**MATERIAL SUPPLIED**.
/-- **Integrated local energy decay for a fixed Regge–Wheeler mode (Fréchet form).** For a tortoise radius
function with the photon sphere at `xc`, `s ≤ 2`, `s ≤ ℓ` and `ρ > 0` there is `C = C(M, s, ℓ, ρ, r)` such that
every global `C²` Regge–Wheeler solution with compactly supported Cauchy data satisfies
`∫_0^T ∫_{xc−ρ}^{xc+ρ} (u_t² + u_x² + u²) ≤ C · E` for all `T ≥ 0` (multiplier identity on
`[0, T] × [X_L, X_R]` for `c`·(coercive Morawetz weights) + (Lagrangian current of a bump)). [folklore] -/
theorem rwLocalEnergyDecay_fderiv (hr : IsTortoiseRadius M r xc) {s ℓ : ℕ} (hs : s ≤ 2) (hsℓ : s ≤ ℓ)
    {ρ : ℝ} (hρ : 0 < ρ) :
    ∃ C : ℝ, 0 ≤ C ∧ ∀ ψ : ℝ → ℝ → ℝ, IsRWSolution M s ℓ r ψ →
      (∃ a b : ℝ, CauchyDataSupportedOn ψ (Icc a b)) → ∀ T : ℝ, 0 ≤ T →
        (∫ t in (0:ℝ)..T, ∫ x in (xc - ρ)..(xc + ρ),
            (fderiv ℝ (Function.uncurry ψ) (t, x) (1, 0) ^ 2
              + fderiv ℝ (Function.uncurry ψ) (t, x) (0, 1) ^ 2 + Function.uncurry ψ (t, x) ^ 2))
          ≤ C * (totalEnergy (linePotential M s ℓ r) ψ 0).toReal := by
  -- the potential
  set V : ℝ → ℝ := linePotential M s ℓ r with hVdef
  have hVd : Differentiable ℝ V := differentiable_linePotential hr s ℓ
  have hVc : Continuous V := hVd.continuous
  have hVpos : ∀ x, 0 < V x := fun x => linePotential_pos hr hsℓ x
  have hV0 : ∀ x, 0 ≤ V x := fun x => (hVpos x).le
  -- the Morawetz weights and the bump
  obtain ⟨f, f', f'', φ, φ', m, hf, hf', hφ, hf''c, hφ'c, hmc, hmpos, hfle, hf'sq, hcoer⟩ :=
    stub_rwMorawetzWeight M r xc hr s ℓ hs hsℓ
  obtain ⟨h, h', hh, hh'c, hh01, hh1, hh0⟩ := exists_bump xc hρ
  have hf'c : Continuous f' := (Differentiable.continuous fun x => (hf' x).differentiableAt)
  -- constants on `K' = [xc - ρ - 1, xc + ρ + 1]`
  have hK' : xc - ρ - 1 ≤ xc + ρ + 1 := by linarith
  obtain ⟨m₁, hm₁, hm₁le⟩ := exists_pos_le_on_Icc hmc hmpos hK'
  obtain ⟨V₁, hV₁, hV₁le⟩ := exists_pos_le_on_Icc hVc hVpos hK'
  obtain ⟨Hb, hHb, hHble⟩ := exists_abs_le_on_Icc hh'c (xc - ρ - 1) (xc + ρ + 1)
  obtain ⟨Vb, hVb, hVble⟩ := exists_abs_le_on_Icc hVc (xc - ρ - 1) (xc + ρ + 1)
  obtain ⟨c, hc⟩ : ∃ c : ℝ, c = (1 + Hb + Vb + 1) / m₁ := ⟨_, rfl⟩
  have hcpos : 0 < c := by rw [hc]; positivity
  have hK : 0 ≤ c + (1 + 1 / V₁) := by positivity
  refine ⟨2 * (c + (1 + 1 / V₁)), by positivity, ?_⟩
  -- a solution with compactly supported data
  rintro ψ hψ ⟨a, b, hab⟩ T hT
  set u : ℝ × ℝ → ℝ := Function.uncurry ψ with hu_def
  have hu : ContDiff ℝ 2 u := hψ.1
  have hsol : ∀ z : ℝ × ℝ, fderiv ℝ (fderiv ℝ u) z (1, 0) (1, 0)
      - fderiv ℝ (fderiv ℝ u) z (0, 1) (0, 1) + V z.2 * u z = 0 := isSolution_fderiv_eq' hψ
  have hud := WaveEnergy.differentiable_of_contDiff_two hu
  -- data supported in `(a', b')`, energy `E₀`
  obtain ⟨a', b', hab', ha', hb'⟩ : ∃ a' b' : ℝ, a' ≤ b' ∧ a' < a ∧ b < b' :=
    ⟨min a b - 1, max a b + 1, by linarith [min_le_max (a := a) (b := b)],
      by linarith [min_le_left a b], by linarith [le_max_right a b]⟩
  have hdata : CauchyDataSupportedOn ψ (Ioo a' b') := fun x hx =>
    hab x fun hx' => hx ⟨by linarith [hx'.1], by linarith [hx'.2]⟩
  obtain ⟨hE0, hEeq, hEle⟩ := integral_energy_le_initial hVd hV0 hψ hab' hdata
  rw [hEeq, ENNReal.toReal_ofReal hE0]
  set E₀ : ℝ := ∫ x in a'..b', energyDensity V ψ 0 x with hE₀
  -- the rectangle `[0, T] × [XL, XR]`
  obtain ⟨XL, hXL1, hXL2⟩ : ∃ XL : ℝ, XL ≤ xc - ρ - 1 ∧ XL ≤ a' - T :=
    ⟨min (a' - T) (xc - ρ - 1), min_le_right _ _, min_le_left _ _⟩
  obtain ⟨XR, hXR1, hXR2⟩ : ∃ XR : ℝ, xc + ρ + 1 ≤ XR ∧ b' + T ≤ XR :=
    ⟨max (b' + T) (xc + ρ + 1), le_max_right _ _, le_max_left _ _⟩
  have hXLR : XL ≤ XR := by linarith
  have hvan : ∀ t ∈ Icc 0 T, ∀ y, (y = XL ∨ y = XR) → ∀ v, u (t, y) = 0 ∧ fderiv ℝ u (t, y) v = 0 := by
    intro t ht y hy v
    have habs : |t| = t := abs_of_nonneg ht.1
    apply eq_zero_outside_cone hVd hV0 hψ hdata
    rcases hy with rfl | rfl
    · right; rw [habs]; linarith [ht.2]
    · left; rw [habs]; linarith [ht.2]
  -- the combined current: `c`·(Morawetz) + (Lagrangian with the bump)
  have hF₁ : ∀ x, HasDerivAt (fun x => c * f x) (c * f' x) x := fun x => (hf x).const_mul c
  have hB₁ : ∀ x, HasDerivAt (fun x => c / 2 * f' x - h x) (c / 2 * f'' x - h' x) x := fun x =>
    ((hf' x).const_mul (c / 2)).sub (hh x)
  have hΦ₁ : ∀ x, HasDerivAt (fun x => c * φ x) (c * φ' x) x := fun x => (hφ x).const_mul c
  have hF₁'c : Continuous fun x => c * f' x := continuous_const.mul hf'c
  have hB₁'c : Continuous fun x => c / 2 * f'' x - h' x := (continuous_const.mul hf''c).sub hh'c
  have hΦ₁'c : Continuous fun x => c * φ' x := continuous_const.mul hφ'c
  obtain ⟨P, hP⟩ : ∃ P : ℝ × ℝ → ℝ, ∀ t x, P (t, x) = fderiv ℝ u (t, x) (1, 0)
      * (c * f x * fderiv ℝ u (t, x) (0, 1) + (c / 2 * f' x - h x) * u (t, x)) :=
    ⟨fun z => fderiv ℝ u z (1, 0) * (c * f z.2 * fderiv ℝ u z (0, 1) + (c / 2 * f' z.2 - h z.2) * u z),
      fun t x => rfl⟩
  obtain ⟨Q, hQ⟩ : ∃ Q : ℝ × ℝ → ℝ, ∀ t x, Q (t, x)
      = 1 / 2 * (c * f x) * (fderiv ℝ u (t, x) (1, 0) ^ 2 + fderiv ℝ u (t, x) (0, 1) ^ 2)
        + (c / 2 * f' x - h x) * (u (t, x) * fderiv ℝ u (t, x) (0, 1)) - c * φ x * u (t, x) ^ 2 :=
    ⟨fun z => 1 / 2 * (c * f z.2) * (fderiv ℝ u z (1, 0) ^ 2 + fderiv ℝ u z (0, 1) ^ 2)
        + (c / 2 * f' z.2 - h z.2) * (u z * fderiv ℝ u z (0, 1)) - c * φ z.2 * u z ^ 2,
      fun t x => rfl⟩
  obtain ⟨Bk, hBk⟩ : ∃ Bk : ℝ × ℝ → ℝ, ∀ t x, Bk (t, x)
      = (1 / 2 * (c * f' x) - (c / 2 * f' x - h x)) * fderiv ℝ u (t, x) (1, 0) ^ 2
        + (1 / 2 * (c * f' x) + (c / 2 * f' x - h x)) * fderiv ℝ u (t, x) (0, 1) ^ 2
        + ((c / 2 * f'' x - h' x) + c * f x * V x - 2 * (c * φ x)) * (u (t, x) * fderiv ℝ u (t, x) (0, 1))
        + ((c / 2 * f' x - h x) * V x - c * φ' x) * u (t, x) ^ 2 :=
    ⟨fun z => (1 / 2 * (c * f' z.2) - (c / 2 * f' z.2 - h z.2)) * fderiv ℝ u z (1, 0) ^ 2
        + (1 / 2 * (c * f' z.2) + (c / 2 * f' z.2 - h z.2)) * fderiv ℝ u z (0, 1) ^ 2
        + ((c / 2 * f'' z.2 - h' z.2) + c * f z.2 * V z.2 - 2 * (c * φ z.2)) * (u z * fderiv ℝ u z (0, 1))
        + ((c / 2 * f' z.2 - h z.2) * V z.2 - c * φ' z.2) * u z ^ 2,
      fun t x => rfl⟩
  have hPc : Continuous P :=
    (WaveEnergy.differentiable_multiplierP hu hF₁ hB₁ (fun z => hP z.1 z.2)).continuous
  have hBkc : Continuous Bk :=
    WaveEnergy.continuous_multiplierBulk hu hVc hF₁ hB₁ hΦ₁ hF₁'c hB₁'c hΦ₁'c (fun z => hBk z.1 z.2)
  have key := WaveEnergy.multiplier_identity_rect hu hVc hsol hF₁ hB₁ hΦ₁ hF₁'c hB₁'c hΦ₁'c
    (fun z => hP z.1 z.2) (fun z => hQ z.1 z.2) (fun z => hBk z.1 z.2) 0 T XL XR
  -- the lateral flux vanishes
  have hQ0 : ∀ y, (y = XL ∨ y = XR) → (∫ t in (0:ℝ)..T, Q (t, y)) = 0 := by
    intro y hy
    rw [intervalIntegral.integral_congr (g := fun _ => (0 : ℝ)) (fun t ht => ?_)]
    · simp
    · rw [uIcc_of_le hT] at ht
      have h0 := hvan t ht y hy
      simp only [hQ, (h0 (1, 0)).1, (h0 (1, 0)).2, (h0 (0, 1)).2]
      ring
  rw [hQ0 XR (Or.inr rfl), hQ0 XL (Or.inl rfl), sub_zero] at key
  -- the energy density and the comparison density `W`
  obtain ⟨e, he⟩ : ∃ e : ℝ × ℝ → ℝ, ∀ t x, e (t, x) = (fderiv ℝ u (t, x) (1, 0)) ^ 2
      + (fderiv ℝ u (t, x) (0, 1)) ^ 2 + V x * u (t, x) ^ 2 :=
    ⟨fun z => (fderiv ℝ u z (1, 0)) ^ 2 + (fderiv ℝ u z (0, 1)) ^ 2 + V z.2 * u z ^ 2, fun t x => rfl⟩
  have he' : ∀ t x, e (t, x) = energyDensity V ψ t x := fun t x => by
    rw [he, energyDensity_eq_fderiv' hu]
  have hec : Continuous e := WaveEnergy.continuous_energyDensity hu hVd (fun z => he z.1 z.2)
  obtain ⟨W, hW⟩ : ∃ W : ℝ × ℝ → ℝ, ∀ t x, W (t, x) = h x * (fderiv ℝ u (t, x) (1, 0)) ^ 2
      + 1 / m₁ * m x * ((fderiv ℝ u (t, x) (0, 1)) ^ 2 + u (t, x) ^ 2) :=
    ⟨fun z => h z.2 * (fderiv ℝ u z (1, 0)) ^ 2 + 1 / m₁ * m z.2 * ((fderiv ℝ u z (0, 1)) ^ 2 + u z ^ 2),
      fun t x => rfl⟩
  have hoff : ∀ x, x ∉ Icc (xc - ρ - 1) (xc + ρ + 1) → h x = 0 ∧ h' x = 0 := by
    intro x hx
    apply hh0
    rw [mem_Icc, not_and_or, not_le, not_le] at hx
    rcases hx with hx | hx
    · rw [abs_of_neg (by linarith)]; linarith
    · rw [abs_of_pos (by linarith)]; linarith
  -- pointwise: `W ≤ Bk`
  have hWBk : ∀ t x, W (t, x) ≤ Bk (t, x) := by
    intro t x
    have hQ₀ := hcoer x (fderiv ℝ u (t, x) (0, 1)) (u (t, x))
    have eBk : Bk (t, x) = c * (f' x * fderiv ℝ u (t, x) (0, 1) ^ 2
        + (1 / 2 * f'' x + f x * V x - 2 * φ x) * (u (t, x) * fderiv ℝ u (t, x) (0, 1))
        + (1 / 2 * f' x * V x - φ' x) * u (t, x) ^ 2)
        + (h x * fderiv ℝ u (t, x) (1, 0) ^ 2 - h x * fderiv ℝ u (t, x) (0, 1) ^ 2
          - h' x * (u (t, x) * fderiv ℝ u (t, x) (0, 1)) - h x * V x * u (t, x) ^ 2) := by
      rw [hBk]; ring
    rw [eBk, hW]
    by_cases hx : x ∈ Icc (xc - ρ - 1) (xc + ρ + 1)
    · exact bulk_absorb hc hm₁ (hm₁le x hx) hHb hVb (hh01 x).1 (hh01 x).2 (hHble x hx)
        ((le_abs_self _).trans (hVble x hx)) hQ₀
    · rw [(hoff x hx).1, (hoff x hx).2]
      have := bulk_absorb_off (p := fderiv ℝ u (t, x) (0, 1)) (q := u (t, x)) hc hm₁ hHb hVb
        (hmpos x).le hQ₀
      linarith
  -- pointwise: `0 ≤ W`, and `D ≤ W` on the strip
  have hW0 : ∀ z, 0 ≤ W z := by
    rintro ⟨t, x⟩
    rw [hW]
    have := (hh01 x).1
    have := (hmpos x).le
    positivity
  have hDW : ∀ t, ∀ x ∈ Icc (xc - ρ) (xc + ρ),
      (fderiv ℝ u (t, x) (1, 0)) ^ 2 + (fderiv ℝ u (t, x) (0, 1)) ^ 2 + u (t, x) ^ 2 ≤ W (t, x) := by
    intro t x hx
    have hx1 : h x = 1 := hh1 x (abs_le.2 ⟨by linarith [hx.1], by linarith [hx.2]⟩)
    have hm : 1 ≤ 1 / m₁ * m x := by
      rw [one_div, ← div_eq_inv_mul, le_div_iff₀ hm₁, one_mul]
      exact hm₁le x ⟨by linarith [hx.1], by linarith [hx.2]⟩
    rw [hW, hx1]
    have h0 : 0 ≤ (fderiv ℝ u (t, x) (0, 1)) ^ 2 + u (t, x) ^ 2 := by positivity
    nlinarith
  -- pointwise: `|P| ≤ (c + 1 + 1/V₁) e`
  have hPe : ∀ t x, |P (t, x)| ≤ (c + (1 + 1 / V₁)) * e (t, x) := by
    intro t x
    have eP : P (t, x) = c * (fderiv ℝ u (t, x) (1, 0) * (f x * fderiv ℝ u (t, x) (0, 1)
        + 1 / 2 * f' x * u (t, x))) - h x * fderiv ℝ u (t, x) (1, 0) * u (t, x) := by
      rw [hP]; ring
    have hM := morawetzP_abs_le (w := fderiv ℝ u (t, x) (1, 0)) (p := fderiv ℝ u (t, x) (0, 1))
      (q := u (t, x)) (hfle x) (hf'sq x) (hV0 x)
    have hL : |h x * fderiv ℝ u (t, x) (1, 0) * u (t, x)| ≤ (1 + 1 / V₁) * e (t, x) := by
      rw [he]
      by_cases hx : x ∈ Icc (xc - ρ - 1) (xc + ρ + 1)
      · exact lagrangeP_abs_le hV₁ (hV₁le x hx) (hh01 x).1 (hh01 x).2
      · rw [(hoff x hx).1, zero_mul, zero_mul, abs_zero]
        have := hV0 x
        positivity
    rw [eP, add_mul]
    refine (abs_sub _ _).trans (add_le_add ?_ hL)
    rw [abs_mul, abs_of_pos hcpos, he]
    exact mul_le_mul_of_nonneg_left hM hcpos.le
  -- integrate
  have hD : Continuous fun z : ℝ × ℝ =>
      (fderiv ℝ u z (1, 0)) ^ 2 + (fderiv ℝ u z (0, 1)) ^ 2 + u z ^ 2 :=
    (((WaveEnergy.continuous_fderiv_apply hu (1, 0)).pow 2).add
      ((WaveEnergy.continuous_fderiv_apply hu (0, 1)).pow 2)).add (hud.continuous.pow 2)
  have houter := integral2_mono_of_nonneg (p := xc - ρ) (q := xc + ρ) (XL := XL) (XR := XR) hD hBkc hT
    (by linarith) (by linarith) (by linarith)
    (fun t _ x hx => (hDW t x hx).trans (hWBk t x)) (fun z => (hW0 z).trans (hWBk z.1 z.2))
  have h0 := (abs_integral_slice_le hPc hec hK hXLR 0 (hPe 0) (by simp_rw [he']; exact hEle 0 XL XR hXLR)).1
  have h1 := (abs_integral_slice_le hPc hec hK hXLR T (hPe T) (by simp_rw [he']; exact hEle T XL XR hXLR)).2
  linarith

**TRY IT**. Copy out all lines from the records where the word "hEeq" appears.

**EXERCISE RESPONSE**.
  obtain ⟨hE0, hEeq, hEle⟩ := integral_energy_le_initial hVd hV0 hψ hab' hdata
  rw [hEeq, ENNReal.toReal_ofReal hE0]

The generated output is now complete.